Object Theft Etiquette in C++: methods with a side of &&

Edit: Note that my blog (including this post) has moved to http://www.nirfriedman.com. Feel free to visit there instead for a cleaner look and the latest content!

Sometimes in C++, an object has something that we want. We don’t want to be honest citizens and put in the hard work of copying. Instead we want to steal the something away from the object, and let the object deal. The mechanism we use for this is move semantics. Let’s look at a motivating example:

using namespace std;

class SetStringer {
 public:
  void insert(double x) { m_set.insert(x); m_cached = false; }

  const string & str() {
    if (m_cached) { return m_string; }

    m_string.clear();

    for (const auto & x : m_set) {
      m_string += to_string(x) + "\n";
    }
    m_cached = true;
    return m_string;
  }  

 private:
  set<double> m_set;
  string m_string;
  bool m_cached = false;
};

This class seems reasonably written, right? Arguably the str method should be marked const, but then we’d need to mark m_cached and m_string as mutable. Since this isn’t relevant to our discussion, I’m going to leave this alone. Also, those of you that are attentive and maybe even read my last post about resource management and special functions may notice something that could go wrong in the copy/move semantics of this class. I’ll leave this as an exercise to the reader and post the solution next time.

SetStringer foo;
// ... add stuff to foo
string s = move(foo.str()); // Stealing fails!

We tried to steal the string to do something useful with it later, but weren’t successful. The reason is that str() returns a const reference; even after the move casts it to a const rvalue reference, it still won’t bind to string’s move constructor. So we ended up paying for a full construction of string, instead of a move.
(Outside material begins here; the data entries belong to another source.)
import Mathlib
import Summits.ValiantsHypothesis.ValiantsHypothesis.Theses.TwoAdicLadder
import Summits.ValiantsHypothesis.ValiantsHypothesis.Theorems.TwoAdicLadderLadderOfVHTransfer
import Literature.Computability.AlgebraicComplexity.StandardFamiliesProofs
import Literature.Computability.AlgebraicComplexity.ValiantConjectureEquivProofs
import Literature.Computability.AlgebraicComplexity.RazElusiveGeneralProofs
import HarnessLib

/-!
# Route TwoAdicLadder — `LadderOfVH` (stmt-ValiantsHypothesis-5952): the precision ladder is not
# stronger than the summit

`LadderOfVH : ValiantsHypothesis → PrecisionLadder` (support, calibration: "refuting PrecisionLadder
= refuting VH"). Proof, as the planner sketched it but ultrafilter-free: if the ladder fails with
exponent `c`, then for all large `n` and EVERY precision `k` some admissible ring `R_{n,k}` (finite
commutative principal ideal ring, `2` nilpotent, `2^k ≠ 0`) has `L_{R_{n,k}}(per_n) ≤ n^c`; by the
transfer `complexity_map_complex_le_of_twoAdic` (`…Theorems/TwoAdicLadderLadderOfVHTransfer.lean`:
integer universal circuit + a prime of `Π_k R_{n,k}` avoiding `2^ℕ` + Nullstellensatz transfer to
`ℂ`) `L_ℂ(per_n) ≤ 21877 (n² + n + n^c + 2)²⁶` for all large `n`, so the permanent is p-computable
over `ℂ` (`IsPBounded.of_eventually_le`), i.e. `VP_ℂ = VNP_ℂ` (`perNotPComputableComplex_iff_holds`),
contradicting `ValiantsHypothesis`. Only the admissibility clauses "`2` nilpotent" and "`2^k ≠ 0`"
are used (finiteness and principality of the `R_{n,k}` are not needed for this direction).

Honest framing: calibration glue of a conditional route; `VP ≠ VNP` is NOT proved and nothing here
is progress on it.

## References

* P. Bürgisser, *Completeness and Reduction in Algebraic Complexity Theory* (2000), §4.1 and
  Rem. 2.11 / Thm. 2.10. [cite: Burgisser2000, §4.1]
-/

set_option linter.dupNamespace false

noncomputable section

open MvPolynomial

namespace Summit.ValiantsHypothesis.ValiantsHypothesis.Theorems.TwoAdicLadder

open Literature.Computability.AlgebraicComplexity Filter

/-- **Per-`n` transfer for the permanent.** If for every precision `k` some commutative ring `R_k`
with `2` nilpotent and `2^k ≠ 0` has `L_{R_k}(per_n) ≤ s`, then
`L_ℂ(per_n) ≤ 21877 · (n² + n + s + 2)²⁶` (`complexity_map_complex_le_of_twoAdic` for the integer
permanent renamed to `Fin (n·n)` variables; `deg per_n = n`). [cite: Burgisser2000, §4.1] -/
theorem complexity_perPoly_complex_le_of_twoAdic (n s : ℕ) (R : ℕ → Type) [∀ k, CommRing (R k)]
    (h2 : ∀ k, IsNilpotent (2 : R k)) (hk : ∀ k, (2 : R k) ^ k ≠ 0)
    (hc : ∀ k, complexity (perPoly (Fin n) (R k)) ≤ s) :
    complexity (perPoly (Fin n) ℂ) ≤ 21877 * (n * n + n + s + 2) ^ 26 := by
  classical
  let e : Fin n × Fin n ≃ Fin (n * n) := finProdFinEquiv
  let f₀ : MvPolynomial (Fin (n * n)) ℤ := rename e (perPoly (Fin n) ℤ)
  have hmap : ∀ (B : Type) [CommRing B],
      MvPolynomial.map (Int.castRingHom B) f₀ = rename e (perPoly (Fin n) B) := by
    intro B _
    simp only [f₀, map_rename, map_perPoly]
  have hdeg : f₀.totalDegree ≤ n := by
    refine (totalDegree_rename_le _ _).trans ?_
    rw [totalDegree_perPoly_holds, Fintype.card_fin]
  have hcR : ∀ k, complexity (MvPolynomial.map (Int.castRingHom (R k)) f₀) ≤ s := by
    intro k
    rw [hmap, complexity_rename_of_injective_holds e.injective]
    exact hc k
  have h := complexity_map_complex_le_of_twoAdic f₀ s R h2 hk hcR
  rw [hmap, complexity_rename_of_injective_holds e.injective] at h
  refine h.trans ?_
  gcongr

/-- **`LadderOfVH` (stmt-ValiantsHypothesis-5952): `ValiantsHypothesis → PrecisionLadder`.**
If the ladder failed with exponent `c`, then for all large `n` every precision `k` would admit a
ring `R_{n,k}` (`2` nilpotent, `2^k ≠ 0`) with `L(per_n) ≤ n^c`, whence
`L_ℂ(per_n) ≤ 21877 (n² + n + n^c + 2)²⁶` for all large `n` (`complexity_perPoly_complex_le_of_twoAdic`),
the permanent would be p-computable over `ℂ`, and `VP_ℂ = VNP_ℂ`
(`perNotPComputableComplex_iff_holds`) — contradicting `ValiantsHypothesis`. Calibration only:
`VP ≠ VNP` is NOT proved here. [cite: Burgisser2000, §4.1] -/
theorem ladderOfVH_proof :
    Summit.ValiantsHypothesis.ValiantsHypothesis.Theses.TwoAdicLadder.LadderOfVH := by
  unfold Theses.TwoAdicLadder.LadderOfVH Theses.TwoAdicLadder.PrecisionLadder
  intro hVH c
  by_contra hnot
  rw [Filter.not_frequently, Filter.eventually_atTop] at hnot
  obtain ⟨n₀, hn₀⟩ := hnot
  -- for `n ≥ n₀`: a small complex circuit for `per_n`
  have hsmall : ∀ n, n₀ ≤ n →
      complexity (perPoly (Fin n) ℂ) ≤ 21877 * (n * n + n + n ^ c + 2) ^ 26 := by
    intro n hn
    have h := hn₀ n hn
    push Not at h
    choose R instR instF _hPIR h2 hk hc using h
    exact @complexity_perPoly_complex_le_of_twoAdic n (n ^ c) R instR h2 hk hc
  -- hence the permanent is p-computable over `ℂ`
  have hP : IsPComputable fun n => perPoly (Fin n) ℂ := by
    let q : Polynomial ℕ := 21877 * (Polynomial.X * Polynomial.X + Polynomial.X + Polynomial.X ^ c + 2) ^ 26
    have hq : IsPBounded fun n => 21877 * (n * n + n + n ^ c + 2) ^ 26 :=
      (isPBounded_iff_exists_polynomial_holds _).2 ⟨q, fun n => by simp [q]⟩
    exact IsPBounded.of_eventually_le n₀ hq hsmall
  exact (perNotPComputableComplex_iff_holds.mpr hVH) hP

end Summit.ValiantsHypothesis.ValiantsHypothesis.Theorems.TwoAdicLadder

end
For our second attempt, we’ll just remove the const from the signature of str.

SetStringer foo;
// ... add stuff to foo
string s = move(foo.str()); // Stealing succeeds!
cerr << foo.str(); // this probably prints empty
foo.insert(5.0);
cerr << foo.str(); // err, what?

The problem now is that foo did not behave in a sensible way. The content of m_string was stolen, which is fine, but the m_cached bool remained with a value of true, which isn’t. This means that the first cerr << printed nothing, but mysteriously after we insert one element, a whole bunch are printed. More broadly, it’s not safe to allow the outside world to directly mutate a member variable that is a part of the class’s invariants; in this case the invariant is that when m_cached is true, m_string’s value follows directly from m_set’s. By stealing the string, we put foo in an invalid state, and it’s generally a bad idea to allow objects to get into invalid states.

What do we do?

A Civilized Solution

Consider this code:

class SetStringer { // as before except where noted

  const string &amp; str() &amp; { // implemented as before }

  string &amp;&amp; str() &amp;&amp; {
    this-&gt;str();
    m_cached = false;
    m_set.clear();
    return move(m_string);
  }
};

The first str method is unchanged except for one little &; this means that this is an overload for when the object is an lvalue. The newly implemented str function on the other hand, has the && after the parentheses which indicates it’s an overload for when the object is an rvalue.
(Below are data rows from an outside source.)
import Summits.RiemannHypothesis.RiemannHypothesis.Theorems.UniversalFactorLaplaceLoophole
import Summits.RiemannHypothesis.RiemannHypothesis.Theorems.UniversalFactorLaplaceLoopholeKillPath
import Summits.RiemannHypothesis.RiemannHypothesis.Theorems.UniversalFactorH0DecayStandalone
import Literature.NumberTheory.LFunctions.XiIntegralLimitProofs
import Literature.NumberTheory.LFunctions.DeBruijnNewmanConstProofs

/-!
# Disproof of `LaplaceLoophole` (crux stmt-RiemannHypothesis-2575, route UniversalFactor) — findings

Standing-adversary workfile of the cdisprove seat (refuter-cdisprove-stmt-RiemannHypothesis-2575-0).
Crux X = `UniversalFactor.LaplaceLoophole`:
  `∃ a > 0, HasOnlyRealZeros F_a`,  `F_a(z) = ∫₀^∞ Φ(u)(1 + u²/a²)⁻¹ cos(zu) du = deBruijnHDiv (1 + u²/a²) z`
(the Laplace(a)-smoothing `F_a = H_0 ∗ (a/2)e^{−a|·|}` of `H_0(z) = ξ(½ + iz/2)/8`; `H_0 = F_a − F_a''/a²`).

VERDICT SO FAR: **no kill; X resists** (cycle 1). X → RH is a theorem of the tree; ¬X is generalised
Newman off the Gaussian ray (Cardon 2002 §3 Question 7, open in print). The formal statement is
faithful (no junk zeros: the integrand is integrable for every `z`; `HasOnlyRealZeros 0` is false but
`F_a ≢ 0`), so only the mathematics can kill it, window by window (the route's kill path
`not_laplaceLoophole_of_noGo`).

## Findings (all `sorry`-free unless marked NEAR-MISS)

* (a) LOAD-BEARING `0 < a` — `laplaceLoopholeWithoutPos_iff_riemannHypothesis`: in Lean `u²/0² = 0`,
  so `F_0 = H_0`, and `F_{-a} = F_a`; the crux with `0 < a` dropped is EXACTLY `RiemannHypothesis`.
  Hence `¬ LaplaceLoopholeWithoutPos ↔ ¬ RH`: no `_false_without_pos` theorem can exist short of
  disproving RH, and every refutation of X must use `0 < a` (it does: all four no-go windows are
  phrased for `a > 0`; at `a = 0` the "wide tail" degenerates).
* (c) REFUTED STRENGTHENING `∃ ↦ ∀` — `not_forall_pos_hasOnlyRealZeros_laplace`:
  `¬ ∀ a > 0, HasOnlyRealZeros F_a`; sharper, `eventually_nhdsGT_not_hasOnlyRealZeros_laplace`:
  `∀ᶠ a in 𝓝[>] 0, ¬ HasOnlyRealZeros F_a` — the loophole set `{a > 0 | F_a ∈ LP}` is bounded away
  from `0`. Mechanism: the residue `C(a) = ∫₀^∞ H_0(x)cosh(ax)dx` of the tree's `wideKernelNoGo` is
  continuous at `0` (dominated convergence, Lagarias–Montague decay) with
  `C(0) = ∫₀^∞ H_0 = (π/2)Φ(0) > 0` (`integral_Ioi_deBruijnH_zero`, from Fourier inversion
  `integral_riemannXi_criticalLine_Ioi`). This is the first UNCONDITIONAL instance of the wide no-go
  (the tree's `wideKernelNoGo` carries `C(a) ≠ 0` as a hypothesis nobody had discharged at any `a`).
* (b) BOUNDARY OF THE WIDE WINDOW — NUMERICAL (kit job j013157 + local double precision, 2026-08-16):
  `C(a) = (π/2)Φ(ia)` (Fourier inversion continued to `|Im u| < π/8`), and
  `Φ(iy) = Σ (2π²n⁴e^{9iy} − 3πn²e^{5iy}) exp(−πn²e^{4iy})` is real with
  `Φ(0) = 0.4467`, rising to `3.51` at `y = 0.28`, then CHANGING SIGN at `y₀ ≈ 0.3195 ∈ (0.31, 0.32)`
  (`Φ(0.31i) = 1.89`, `Φ(0.32i) = −0.154`, `Φ(0.36i) = −15.2`, `Φ(0.38i) = −0.13`), and exponentially
  small (alternating-theta cusp, `≍ e^{−π/(16(π/8−y))}`) as `y → π/8⁻`. CONSEQUENCE FOR THE KILL PATH:
  `ExceptionalWideNoGo` (stmt-2583) is NOT vacuous — there is at least one exceptional wide direction
  `a₀ ≈ 0.3195` where the residue vanishes, `F_{a₀}(x) = −a₀∫₀^∞ H_0(x+v) sinh(a₀v) dv` decays like the
  main term `x^{7/4}e^{−πx/8}`, and the wide-tail mechanism says nothing; any proof there must be
  a-UNIFORM on a neighbourhood of `a₀` (the residue is only known numerically) — e.g. one certified
  argument-principle box for `F_a`, `|a − a₀| ≤ 10⁻⁶`, plus certified signs of `Φ(ia)` elsewhere.
  Whether `Φ(iy)` has further zeros accumulating at `π/8` is being checked at 400 digits (job j013157).
  NEAR-MISS `exists_residue_zero` below records the Lean form (`∃ a ∈ (0.31, 0.33), C(a) = 0`; needs
  the continuation identity `C(a) = (π/2)Φ_ℂ(ia)` + a certified sign evaluation of the series, then IVT).
* WHY X RESISTS (per window; details in the seat's NOTES.md):
  - `0 < a < π/8`, `C(a) ≠ 0`: DEAD (tree: `wideKernelNoGo`), now unconditional near `0⁺` (this file).
  - `a = a₀` (and any other residue zero): open; mechanism must be the band-limit/sign-change deficit of
    the Lorentzian-reweighted Riemann–Siegel sum (weights `m_n = a²/(a² + (½log(N/n) + iπ/8)²)`), whose
    power spectrum in the phase frequency `f = log(N/n)` decays like `a⁴/f⁴`: Rice heuristics give O(1)
    real sign changes per unit `t` against `(1/2π)log t` zeros — almost all zeros non-real — but a proof
    needs a certified box (finite `a`-window) or an a-uniform deficit theorem.
  - `π/8 ≤ a ≤ 32`: certified numerics (Lehmer pair γ ≈ 7005 for `6 ≤ a < 37.5`: the local quadratic
    model `p = (z−z₁)(z−z₂)` loses its real zeros under `(1 − D²/a²)⁻¹ ≈ 1 + D²/a²` iff gap `< 2√2/a`);
    not cheap, not mine (items 2577/2582).
  - `a ≥ 32`: genuinely open. Off-axis zeros of `F_a`, if any, are MICROSCOPIC: for `σ = ½ + δ` the
    window sum is `≍ N^{−δ}` against the `n = 1` term `4a²/log²N`, so zeros off the line live in
    `|Im z| ≲ 4 log log T / log T`; Dobner's device (Gaussian weights `e^{t log²(N/n)/4}` complete the
    square into a FIXED Dirichlet series `ζ_t` at a shifted point `J_t(s)`, then Bohr almost periodicity)
    has no Lorentzian analogue (partial fractions of `m_n` just undo the smoothing); the small-gap/Lehmer
    route needs normalised gaps `μ < 0.28` infinitely often (known: `0.5154` on RH); no monotonicity in
    `a` (`(1+u²/b²)/(1+u²/a²)` is not a universal factor either way), so nothing propagates from the
    dead windows. Note ¬RH → ¬X trivially (X → RH), so any refutation may ASSUME RH and its consequences.
* (d) TARGETS: none yet (payload `stuck_stubs = []`).

Everything conclusive here is also filed for the tree as
`Theorems/LaplaceLoophole/Negative/LaplaceLoopholeLoadBearing.lean` (`--supports stmt-RiemannHypothesis-2575`).
-/

noncomputable section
Notice the implementation of str: As you might guess, the call to this->str() is not recursive, but rather calls the lvalue implementation, even though the object is an rvalue. Well, even though the object is an rvalue, the this pointer we are using is still an lvalue. As an aside, this just goes to show how much weirder rvalue and lvalue semantics are than const and non-const: when you are implementing a non-const function in terms of a const one (as shown here) you have to explicitly cast things. That’s because within a const method this is a pointer to const, whereas within an rvalue method, this is still an lvalue. If this confuses and infuriates you, you may want to consider pausing to read this excellent article by Scott Meyers.
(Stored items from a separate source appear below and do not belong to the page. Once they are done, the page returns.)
/-- **`E` is stable under the matrix action.** [folklore] -/
theorem E_stable (hRB : depthThree_rankBound) (σ τ : Perm (Fin n)) :
    S.E.map (mact σ τ).toLinearEquiv.toLinearMap ≤ S.E := by
  unfold E
  rw [Submodule.map_le_iff_le_comap, Finset.sup_le_iff]
  intro a ha
  rw [← Submodule.map_le_iff_le_comap]
  -- the image of `F a` is some `F a'`, `a' ∈ labs`
  obtain ⟨a', ha'⟩ := (S.perm_clusterSum hRB σ τ).2 a
  have hFa0 : S.F a ≠ 0 := S.F_ne_zero ha
  have ha'labs : a' ∈ S.labs := S.mem_labs_of_F_ne_zero (by rw [← ha']; exact (map_ne_zero_iff _ (mact σ τ).injective).2 hFa0)
  -- `ess` is equivariant and insensitive to units
  have h1 : ess (mact σ τ (nlPart (S.F a))) = (ess (nlPart (S.F a))).map (mact σ τ).toLinearEquiv.toLinearMap :=
    ess_map (mact σ τ) (fun q hq => by rw [totalDegree_mact]; exact hq)
      (fun q hq => by
        have := totalDegree_mact σ τ ((mact σ τ).symm q)
        rw [AlgEquiv.apply_symm_apply] at this
        rw [← this]; exact hq) _
  have h2 : Associated (nlPart (S.F a')) (mact σ τ (nlPart (S.F a))) := by
    rw [← ha']; exact nlPart_map (mact σ τ) (totalDegree_mact σ τ) hFa0
  obtain ⟨w, hw⟩ := h2
  obtain ⟨u, hu, hwu⟩ := MvPolynomial.isUnit_iff_eq_C_of_isReduced.1 w.isUnit
  have h3 : ess (mact σ τ (nlPart (S.F a))) = ess (nlPart (S.F a')) := by
    rw [← hw, hwu, mul_comm, ess_C_mul hu.ne_zero]
  rw [← h1, h3]
  exact Finset.le_sup (f := fun a => ess (nlPart (S.F a))) ha'labs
Anyhow, the key point is that str() && sets m_cached to false, clears the set, and returns string after casting to an rvalue reference. Why clear the set? Well, the first version of this post did not clear the set. While this is technically still correct, it was confusing to people who (reasonably, given my poor choice of example) thought I was making the point that stealing from foo did not change its observable state. That’s not the case; all we want to do is make sure that foo is in a valid state, any valid state.

SetStringer foo;
// ... add stuff to foo
string s = move(foo).str(); // Stealing succeeds!
cerr &lt;&lt; foo.str() // prints empty, fine
foo.insert(5.0);
cerr &lt;&lt; foo.str(); // prints just the 5.0!

Notice how the syntax changed, we’re now calling move on the object itself, instead of the return of its method. This makes sense: the object is in charge of its state, and if you want to steal something from the object, you should politely let the object itself know, rather then trying to steal it like a thief in the night (though naively, stealing like a thief would seem to be a good thing). And that’s the etiquette we’d like to use for stealing.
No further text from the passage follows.